On donne son numéro de téléphone, on le jette en pâture au milieu du Festival de Cannes, on lui fait croire que les disques qu’il joue à l’antenne s’appellent « J’ai Des Termites Dans la Rotule » de Gégé le Dresseur d’Asticots ou « J’ai un Gros Scaphandre Tressé à la Maison » des Cosmonautes Bilingues. Et si certaines personnes – des femmes, souvent, mais aussi quelques fans attendris – prennent en pitié cet ours mal léché, pendant quelques années rien n’arrête la blague. Sinon Gérard lui-même, qui, dans un geste qu’on appellerait bien un suicide médiatique, dit un jour Heil Hitler en direct. A nouveau, un silence s’installe en studio. Mais il est glaçant cette fois. Et comme il est apparu un soir, Gérard disparaît à tout jamais des ondes.
Cette histoire, si vous l’avez vécue et entendue en direct sur Fun Radio, vous la connaissez peut-être. Trente ans plus tard, quelques historiques de la Génération Fun en gardent une trace sur les rares forums qui lui sont consacrés. Des mausolées où l’on compile ses poèmes, ses grands débats et quelques photomontages. On y pleure Gégé – mort en 2005, seul à l’hôpital – comme un ami de comptoir qu’on ne connaissait finalement pas si bien. D’ailleurs, à son enterrement, il n’y avait personne et son décès ne sera mentionné qu’une seule fois à l’antenne de Fun.
C’est de ce constat que part le livre de Thibault Raisse, qui a lui aussi été un de ces adolescents rivés au poste. Mais, contrairement à tant d’autres, il ne veut pas seulement se passer en boucle les cassettes de ce dîner de con radiophonique.
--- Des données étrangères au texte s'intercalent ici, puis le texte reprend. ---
import Literature.NumberTheory.EllipticCurves.PrimaryTorsionLocalCocycleInertiaValuesProofs
import Literature.NumberTheory.EllipticCurves.PrimaryTorsionLocalH1InertiaRestrictionProofs
import Literature.NumberTheory.GaloisRepresentations.TameInertiaKummerProofs
import HarnessLib

/-!
# `H¹(K_w, E[p^∞])` is FINITE at a place `w ∤ p` of good reduction, of order at most
# `#{y ∈ E[p^∞] : #Ẽ_w(k_w)·y = 0, Frob_w y = q_w y}` — PROVED (tame inertia is pro-cyclic)

Topic `NumberTheory/EllipticCurves`; namespace `WeierstrassCurve`. THEOREMS ONLY (no definition, no
named fact, no instance, no `sorry`; D-0026). Cell `bsd-stepL` (typer lane `defn-ty1`, g9): step C2b of
module L4a of the discharge plan for the named LOCAL fact
`JetchevSkinnerWan2017.sigmaLocal_charIdeal_eulerFactor_mem_of_noTamagawaDefect`
(`HOME/defn-ty1/g9/NOTE-sigmaLocal-discharge-plan-defn-ty1-g9.md`, §UPDATE 2, ROUTE T).

[GreenbergLNM1716] §2 (p. 71): for `v ∤ p` of good reduction, `H¹(K_v, E[p^∞])` is finite (of order
`#E(K_v)[p^∞]`).  Mechanism here: restriction to inertia is injective
(`resSubgroup_absInertia_injective_primaryTorsion`), a local cocycle is an additive function on `I_w`
killing wild inertia with values in the finite set `{y : #Ẽ_w(k_w) y = 0, Frob_w y = q_w y}`
(`PrimaryTorsionLocalCocycleInertiaValuesProofs`), and every TAME quotient of `I_w` of exponent prime
to `ℓ` is cyclic ([SerreLocalFields1979] IV §2 Cor. 1 of Prop. 7, the tree's
`absInertia_exists_eq_mul_zpow`): so any finite family of classes is detected by the values of
representatives at ONE element `g ∈ I_w`.

## What is proved

For an elliptic curve `W` over a number field `K` (`K : Type`), a prime `p`, a finite place `w ∤ p`
of good reduction, the local Galois group `Γ_{K_w}` acting on `E[p^∞]` through
`absGaloisRestrict K K_w` (= `localMap K (Sum.inl w)`), an arithmetic Frobenius lift `φ`:
* `cocycle_apply_zpow_of_mem_absInertia` — `z(σⁿ) = n·z(σ)` on inertia, `n ∈ ℤ`;
* `finset_card_le_natCard_target` — every finite set of classes of `H¹(K_w, E[p^∞])` has at most
  `#T` elements, `T = {y ∈ E[p^∞] | #Ẽ_w(k_w)·y = 0 ∧ ρ(φ) y = q_w·y}` (finite);
* **`finite_h1_primaryTorsion`**, **`natCard_h1_primaryTorsion_le`** — `H¹(K_w, E[p^∞])` is finite
  and `#H¹(K_w, E[p^∞]) ≤ #T`.

HONEST FRAMING: the comparison `#T ≤ #E(K_w)[p^∞]` (Weil-pairing count, files
`TorsionFrobeniusWeilPairingAnnihilatorProofs`, `TorsionFrobeniusKernelCountProofs`) and the final
divisibility are NOT in this file; the named fact is NOT discharged here.

References: [GreenbergLNM1716] §2 (p. 71); [SerreLocalFields1979] Ch. IV §2 (Cor. 1, 3 of Prop. 7);
[SerreInventiones1972] §1.3; [Rubin2000] Lemma 1.3.2, §1.3. Tree: `TameInertiaKummerProofs`
(`absInertia_exists_eq_mul_zpow`, `exists_isGalois_mem_of_restrict_eq_one`),
`ContinuousCohomologyBockstein` (`oneCocycleKer`), files C1/C2 of this lane.
-/

noncomputable section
Car il faut raconter tout le reste, tout ce qui n’a jamais intéressé personne à l’époque, ni à Fun Radio ni ailleurs. Il faut comprendre comment Gérard Cousin est devenu Gérard de Suresnes, puis Gérard des Débats et finalement Gérard de personne.
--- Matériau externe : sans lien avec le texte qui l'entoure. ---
import Summits.AnomalousDissipation.AnomalousDissipation.Theorems.SolenoidalFractalHomogenisationLagrangianStepPropagatorClass
import Literature.Analysis.FunctionSpaces.TorusFourierCalculus
import HarnessLib

/-!
# K1L_D (stmt-AnomalousDissipation-27980), line «onelevel-design», brick Z4♭: the SINE PHASE — window maps that commute with one grid
# translation treat the `sin·p` single-mode datum exactly like the `cos·p` one at the mode `ℓ` (helper; `--supports … --as helper`; lead g4)

Finding F-lead-g4-1 (memo L8): the slow-vector clause (V) `SlowVectorClauseF` is typed for the cosine data `Re(e_ℓ)•p` only, while the flat core
Z4♭ of the bilinear cut needs every real slow mode, i.e. also `Im(e_ℓ)•p`.  No second clause is needed: for ANY two linear window maps
`U, T : V2 →L[ℝ] V2` commuting with the translation `τ_h` by ONE torus point `h` with `Im e_ℓ(h) ≠ 0` (for the cell propagator: a grid point
`h = z/n`, `…PropagatorTranslate.map_translate_eq`; such `z` exists as soon as `n ∤ 2(ℓ·z)` for some `z`, e.g. `n > 2|ℓ|₁`),
* `sinMode_eq` — `Im(e_ℓ)•p = (Im e_ℓ(h))⁻¹ • (Re e_ℓ(h) • Re(e_ℓ)•p − (Re(e_ℓ)•p)∘(· + h))` (addition theorem);
* **`norm_fcoeff_sub_sinMode_eq`** — `‖𝓕(U x_s − T x_s)(ℓ)‖ = ‖𝓕(U x_c − T x_c)(ℓ)‖` for `x_c = toLp (Re(e_ℓ)•p)`, `x_s = toLp (Im(e_ℓ)•p)`:
  the error coefficient of the sine datum at `ℓ` is `−i` times that of the cosine datum (`𝓕(τ_h v)(ℓ) = e_ℓ(h)•𝓕v(ℓ)`, and
  `(Re u − u)/Im u = −i` for `u = e_ℓ(h)`).
So every modewise bound proved for cosine data (e.g. `…CellTimeModewise`) holds verbatim for sine data.
NOT a proof of Z4♭, of any registered stub, of the crux, or of AD; rung F-D1.A0.
-/

set_option linter.dupNamespace false  -- the summit-side namespace `Summit.AnomalousDissipation.AnomalousDissipation.…` repeats a component by design (D-0017)

noncomputable section

namespace Summit.AnomalousDissipation.AnomalousDissipation.Theorems.SolenoidalFractalHomogenisation.LagrangianStep.PropagatorSymm

open Literature.Analysis Literature.Analysis.FluidPDE Literature.Analysis.FluidPDE.Torus Literature.Analysis.FunctionSpaces
open MeasureTheory Set Filter UnitAddTorus Function
open scoped ENNReal NNReal InnerProductSpace
open OneLevelSplit
open Summit.AnomalousDissipation.AnomalousDissipation.Theorems.SolenoidalFractalHomogenisation.RealisedQuasiStaticCellLaw
  (memLp_two_of_memSobolev_one_complexify memSobolev_one_singleMode)

/-- The cosine single-mode datum is in `L²`. -/
theorem memLp_cosMode (ℓ : Fin 3 → ℤ) (p : EuclideanSpace ℝ (Fin 3)) :
    MemLp (fun x : UnitAddTorus (Fin 3) => (mFourier ℓ x).re • p) 2 volume :=
  memLp_two_of_memSobolev_one_complexify (memSobolev_one_singleMode ℓ p)

/-- The sine single-mode datum is in `L²` (it is continuous on a compact space; we get it from the cosine one by the addition theorem below,
but the direct route is shorter: bounded measurable on a finite measure space). -/
theorem memLp_sinMode (ℓ : Fin 3 → ℤ) (p : EuclideanSpace ℝ (Fin 3)) :
    MemLp (fun x : UnitAddTorus (Fin 3) => (mFourier ℓ x).im • p) 2 volume := by
  have hc : Continuous fun x : UnitAddTorus (Fin 3) => (mFourier ℓ x).im • p :=
    (Complex.continuous_im.comp (mFourier ℓ).continuous).smul continuous_const
  refine MemLp.of_bound hc.aestronglyMeasurable ‖p‖ (ae_of_all _ fun x => ?_)
  have h1 : |(mFourier ℓ x).im| ≤ 1 :=
    (Complex.abs_im_le_norm _).trans ((ContinuousMap.norm_coe_le_norm (mFourier ℓ) x).trans (by rw [mFourier_norm]))
  rw [norm_smul, Real.norm_eq_abs]
  nlinarith [norm_nonneg p, abs_nonneg ((mFourier ℓ x).im)]

/-- **Addition theorem, rearranged**: with `u = e_ℓ(h)`, `Im u ≠ 0`:
`Im(e_ℓ x)•p = (Im u)⁻¹ • (Re u • Re(e_ℓ x)•p − Re(e_ℓ (x + h))•p)`. -/
theorem sinMode_eq (ℓ : Fin 3 → ℤ) (p : EuclideanSpace ℝ (Fin 3)) {h : UnitAddTorus (Fin 3)} (him : (mFourier ℓ h).im ≠ 0) :
    (fun x : UnitAddTorus (Fin 3) => (mFourier ℓ x).im • p)
      = fun x => ((mFourier ℓ h).im)⁻¹ • (((mFourier ℓ h).re) • ((mFourier ℓ x).re • p) - (mFourier ℓ (x + h)).re • p) := by
  funext x
  rw [Torus.mFourier_apply_add, Complex.mul_re]
  ext i
  simp only [PiLp.smul_apply, PiLp.sub_apply, smul_eq_mul]
  field_simp
  ring

variable (U T : V2 →L[ℝ] V2) (h : UnitAddTorus (Fin 3))
  (hU : ∀ x : V2, U (Lp.compMeasurePreserving (fun y : UnitAddTorus (Fin 3) => y + h) (measurePreserving_add_right volume h) x)
    = Lp.compMeasurePreserving (fun y : UnitAddTorus (Fin 3) => y + h) (measurePreserving_add_right volume h) (U x))
  (hT : ∀ x : V2, T (Lp.compMeasurePreserving (fun y : UnitAddTorus (Fin 3) => y + h) (measurePreserving_add_right volume h) x)
    = Lp.compMeasurePreserving (fun y : UnitAddTorus (Fin 3) => y + h) (measurePreserving_add_right volume h) (T x))

include hU hT

/-- **The sine phase costs nothing at the mode `ℓ`.**  For linear window maps commuting with `τ_h`, `Im e_ℓ(h) ≠ 0`:
`‖𝓕(U x_s − T x_s)(ℓ)‖ = ‖𝓕(U x_c − T x_c)(ℓ)‖`. -/
theorem norm_fcoeff_sub_sinMode_eq (ℓ : Fin 3 → ℤ) (p : EuclideanSpace ℝ (Fin 3)) (him : (mFourier ℓ h).im ≠ 0) :
    ‖mFourierCoeff (EuclideanSpace.complexify ∘ ⇑(U ((memLp_sinMode ℓ p).toLp _) - T ((memLp_sinMode ℓ p).toLp _))) ℓ‖
      = ‖mFourierCoeff (EuclideanSpace.complexify ∘ ⇑(U ((memLp_cosMode ℓ p).toLp _) - T ((memLp_cosMode ℓ p).toLp _))) ℓ‖ := by
  set u : ℂ := mFourier ℓ h with hu_def
  set xc : V2 := (memLp_cosMode ℓ p).toLp _ with hxc
  -- the sine datum as a combination of the cosine datum and its translate
  have hch : MemLp (fun x : UnitAddTorus (Fin 3) => (mFourier ℓ (x + h)).re • p) 2 volume :=
    (memLp_cosMode ℓ p).comp_measurePreserving (measurePreserving_add_right volume h)
  have htr : Lp.compMeasurePreserving (fun y : UnitAddTorus (Fin 3) => y + h) (measurePreserving_add_right volume h) xc = hch.toLp _ := by
    rw [hxc, translate_toLp]; rfl
  have hxs : (memLp_sinMode ℓ p).toLp _ = (u.im)⁻¹ • ((u.re) • xc
      - Lp.compMeasurePreserving (fun y : UnitAddTorus (Fin 3) => y + h) (measurePreserving_add_right volume h) xc) := by
    rw [htr, hxc, ← MemLp.toLp_const_smul, ← MemLp.toLp_sub, ← MemLp.toLp_const_smul]
    refine MemLp.toLp_congr _ _ (Filter.Eventually.of_forall fun x => ?_)
    have e1 := congrFun (sinMode_eq ℓ p him) x
    simp only [Pi.smul_apply, Pi.sub_apply] at e1 ⊢
    exact e1
  -- linearity and commutation
  have hlin : U ((memLp_sinMode ℓ p).toLp _) - T ((memLp_sinMode ℓ p).toLp _)
      = (u.im)⁻¹ • ((u.re) • (U xc - T xc)
        - Lp.compMeasurePreserving (fun y : UnitAddTorus (Fin 3) => y + h) (measurePreserving_add_right volume h) (U xc - T xc)) := by
    rw [hxs, map_smul, map_smul, map_sub, map_sub, map_smul, map_smul, hU, hT, map_sub]
    module
  -- coefficients at `ℓ`
  rw [hlin, fcoeff_smul, fcoeff_sub, fcoeff_smul, fcoeff_translate, ← sub_smul, smul_smul, norm_smul]
  have hfac : ((u.im)⁻¹ : ℝ) * ((u.re : ℂ) - u) = -Complex.I := by
    apply Complex.ext
    · simp
    · simp [him]
  rw [hfac, norm_neg, Complex.norm_I, one_mul]

end Summit.AnomalousDissipation.AnomalousDissipation.Theorems.SolenoidalFractalHomogenisation.LagrangianStep.PropagatorSymm

end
Alors le journaliste, découvert notamment grâce à sa grande enquête publiée dans le magazine Society sur les mystères du meurtrier Xavier Dupont de Ligonnès, gratte, déplace, fouille avec un grand respect pour l’épaisseur du réel. Bien sûr, se souvenir d’une blague qui a trop duré est un exercice cruel pour tous. Surtout quand ladite blague est si retorse qu’aujourd’hui encore elle fait rire. Mais l’intelligence de cette biographie réside justement dans son goût pour la nuance. Avec sa plume parfaitement taillée à force d’écouter tous ceux qui ont partagé les vies de Gérard, l’auteur dessine une planche anatomique en relief.
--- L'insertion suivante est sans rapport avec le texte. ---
import Summits.QuantumAdvantage.QuantumAdvantage.Theorems.CubicForrelationSignedExactCubicForrelationNotPrBPPStubPolarGeometry
import Summits.QuantumAdvantage.QuantumAdvantage.Theorems.CubicForrelationSignedExactCubicForrelationNotPrBPPStubDualShape
import Summits.QuantumAdvantage.QuantumAdvantage.Theorems.CubicForrelationSignedExactCubicForrelationInPrBPPDescentGoodPairs

/-!
# Item `CubicForrelation.SignedExactCubicForrelationInPrBPP` (stmt-QuantumAdvantage-14671): SEED COVERAGE

Support lemmas (routine seat c6, 2026-08-16) for the refutation-direction item stmt-QuantumAdvantage-14671
(= `¬` crux r3 `SignedExactCubicForrelationNotPrBPP`, stmt-QuantumAdvantage-13932). The one open statement of the
r3 line `dual-pingpong-frame` (GROW reshape) is the randomised SEED SUPPLY `stub_kernelStats`: from a closed orthogonal
pair `(S, U)` a uniformly random probe `w` must, with noticeable probability, leak a NEW frame vector, i.e. the frame part
`V ∩ rad M^g_w` of its polar radical must not lie inside the part `S` of the frame already found. For a
Maiorana–McFarland-shaped `g(y', y'') = y'·π(y'') ⊕ h(y'')` the frame part of the radical of the probe `w = (w', w'')`
is `{(u', 0) : u' ⊥ im B_π(w'', ·)}` (landed `stub_polarGeometry` (A)/(B): `D_w D_{(u',0)} D_v g ≡ u'·B_π(w'', v'')`),
so the question is which frame vectors `u'` are orthogonal to the image of SOME polar map `B_π(w'', ·)`, `w'' ≠ 0`.
This file answers it completely when `π` is a BIJECTION (the exact-pair situation, `stub_dualShape`):

* `bracket_ne_of_bijective` — degree-free: for ANY bijection `π` of `𝔽₂^m` and any `η ≠ 0` some `t ≠ 0` has
  `B_π(t, z) ≠ η` for all `z` (`t := π⁻¹(η ⊕ π 0)`: `B_π(t,z) = π t ⊕ π 0` would give `π(t ⊕ z) = π z`). No non-zero
  vector lies in every polar image `im B_π(t, ·)`, `t ≠ 0`; dually (for quadratic `π`, where the image is a subspace) the
  leaked frame parts `(im B_π(t,·))^⊥ × 0` are contained in no hyperplane of the frame.
* `toZFun_component_mem_lowDeg`, `sum_signOf_component_eq_zero` — every component `u'·π` (`u' ≠ 0`) of a
  coordinatewise-quadratic bijection is a BALANCED QUADRATIC (reindex the character sum `∑_x (-1)^{u'·x} = 0` by `π`).
* `exists_radical_antiperiod` — hence (landed `Descent.exists_antiperiod_of_quadratic_balanced`, Dickson) it has an
  anti-period `d ≠ 0`: `u'·B_π(d, z) = 0` for all `z` (`d` in the radical of the polar form of `u'·π`) and
  `u'·π(d) ≠ u'·π(0)`.
* `frame_vector_leaked` — **SEED COVERAGE**: for `g` MM-shaped over a coordinatewise-quadratic bijection `π` (any `h`),
  EVERY non-zero frame vector `(u', 0)` lies in the polar radical `rad M^g_w` of every probe `w = (w', d)` with second half
  this `d ≠ 0` — `D_w D_{(u',0)} D_v g ≡ 0` — and the offset bit is `g(0,0) ⊕ g(u',0) ⊕ g(0,d) ⊕ g(u',d) = 1`. (The landed
  seed leak `stub_polarGeometry` (B) is the converse quantifier order: every probe leaks SOME frame vector.)
* `exists_leak_not_mem` — consequently, for every proper subset `S ∋ 0` of the frame coordinates there are a frame vector
  `u' ∉ S` and a probe direction `d ≠ 0` leaking it: the b-side GROW step is never starved of probes for lack of leaked
  frame vectors outside `S` (what remains for `stub_kernelStats` is the junk/probability count, not existence).

Vocabulary: inner products spelled `(univ.filter fun i => uᵢ ∧ zᵢ).card.bodd`, brackets
`π(v ⊕ w) ⊕ π(v) ⊕ π(w) ⊕ π(0)`, third derivatives written out, exactly as in the landed stub files; no definitions.
References: C. Carlet, *Boolean Functions for Cryptography and Coding Theory*, CUP 2020, §5.2 (quadratic functions:
balancedness and the kernel of the polar form), Prop. 54 (Dillon's criterion / M-subspaces) [Carlet2020];
F. J. MacWilliams, N. J. A. Sloane, *The Theory of Error-Correcting Codes* (1977), Ch. 15 §2 (Dickson) [MacWilliamsSloane1977];
R. O'Donnell, *Analysis of Boolean Functions*, CUP 2014, §1.4 (orthogonality of characters) [ODonnell2014].
-/

noncomputable section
Autour de la vie disséquée de Gérard Cousin, ce qu’on perçoit c’est combien tous ceux qui l’ont fait l’ont aussi défait, sa mère qui l’a tant de fois abandonné comme ses patrons à Fun Radio qui ne l’ont presque jamais payé. On sent la marginalité qui colle à la peau des mal-nés, la cruauté d’une foule qui rit et un siècle où la liberté a aussi fait des ravages. Grâce à une écriture minutieuse qui s’éloigne de l’exercice formel et chronologique de la biographie, Thibault Raisse se fait thanatopracteur. Il remet de l’ordre dans une vie chaotique et replace à leur juste endroit ce cœur maltraité, ce foie intoxiqué, ces mains jaunies par la cigarette, ces jambes qui ont permis de fuir, et cette inoubliable voix. Patiemment, Le con de minuit redonne corps à toutes les vies de Gérard Cousin pour lui offrir une sépulture à sa taille.
Ancienne rédactrice en cheffe et animatrice à Radio Nova, Sophie Marchand écrit désormais des documentaires et des podcasts (et les raconte parfois).